The region must be mindful of cannibalising hydrocarbons too early

Gulf energy transition Unsplash/Zbynek Burival
Without deeper economic reform in the Gulf, revenues from hydrocarbons will remain a mainstay

For a region that long has fuelled the world’s industrial economies through its oil and gas exports, Gulf states have shown an early and deep commitment to renewable energy through the investment cycle – whether in technology incubation, or local and global development.

This green pivot makes sense in a region endowed with abundant sunshine, land and even coastal wind. The success in July of Masdar’s first green bond issue underlines the credibility with which investors see the region’s energy transition credentials.

Yet for Gulf economies historically dependent on hydrocarbon export revenues, the drivers for renewable energy are complex.

The path towards net zero adopted by the Middle East’s global trading partners is driving the need to decarbonise. But progress is being made – Saudi Aramco claims its oil operations have the lowest carbon intensity in the world. 

Another structural change looms for oil and gas markets – the prospect that the global electrification of transport will ultimately cause oil demand to peak, plateau and decline.

This does not herald an imminent end for oil. Leading primary energy forecasts like the IEA’s Net Zero projections see significant oil and gas in the global economy out to mid-century.

But the uncertain prospect of a slow-burn twilight for hydrocarbons does offer an economic incentive for producers to maximise their medium-term oil production – or at least optimise their balance of domestic consumption versus exports.

Diversification

This is where renewable energy will play a huge role – allowing Gulf states to reduce their domestic carbon footprint by shifting away from oil and gas-fired power in favour of renewable sources like solar and nuclear.

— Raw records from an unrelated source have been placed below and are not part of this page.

/-! ## §1. The general top-down solution -/

/-- the top-down recursion solved over `k` steps: if `B t ≤ q·B (t+1) + R t` for all `t` with `s ≤ t < s + k` and
`0 ≤ q`, then `B s ≤ q^k·B (s+k) + Σ_{i<k} q^i·R (s+i)`. [folklore] -/
theorem recursion_le_pow_mul_add_sum (q : ℝ) (hq : 0 ≤ q) (B R : ℕ → ℝ) (s k : ℕ)
    (hrec : ∀ t, s ≤ t → t < s + k → B t ≤ q * B (t + 1) + R t) :
    B s ≤ q ^ k * B (s + k) + ∑ i ∈ range k, q ^ i * R (s + i) := by
  induction k with
  | zero => simp
  | succ k ih =>
    have h1 : B s ≤ q ^ k * B (s + k) + ∑ i ∈ range k, q ^ i * R (s + i) :=
      ih (fun t ht1 ht2 => hrec t ht1 (by omega))
    have h0 : B (s + k) ≤ q * B (s + k + 1) + R (s + k) := hrec (s + k) (by omega) (by omega)
    have hqk : 0 ≤ q ^ k := pow_nonneg hq k
    have h2 : q ^ k * B (s + k) ≤ q ^ k * (q * B (s + k + 1) + R (s + k)) :=
      mul_le_mul_of_nonneg_left h0 hqk
    have h3 : q ^ k * (q * B (s + k + 1) + R (s + k)) = q ^ k * q * B (s + k + 1) + q ^ k * R (s + k) := by
      ring
    rw [Finset.sum_range_succ, pow_succ]
    have e1 : s + (k + 1) = s + k + 1 := by omega
    rw [e1]
    linarith [h1, h2, h3]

Crucially, it will also allow producers to reduce domestic consumption of the oil they produce, allowing additional barrels to be allocated to exports, maximising revenue and providing the dollars to invest in economic diversification.

The strategy may not have the weight of the US Inflation Reduction Act (IRA), the legislation that will enable $400 billion of government support to clean energy over the medium term or the copy-cat strategies in Europe and elsewhere.

Europe’s renewables push is also about security of supply – with homegrown renewable energy seen as a more reliable long-term bet than relying on imported gas. This lesson has been driven home hard in the wake of the Ukraine war.

So, deploying renewable energy in the Gulf states is a compelling strategic narrative.

It makes sense in terms of commitments around net zero. It enables the optimisation of hydrocarbon exports as structural challenges loom for those markets.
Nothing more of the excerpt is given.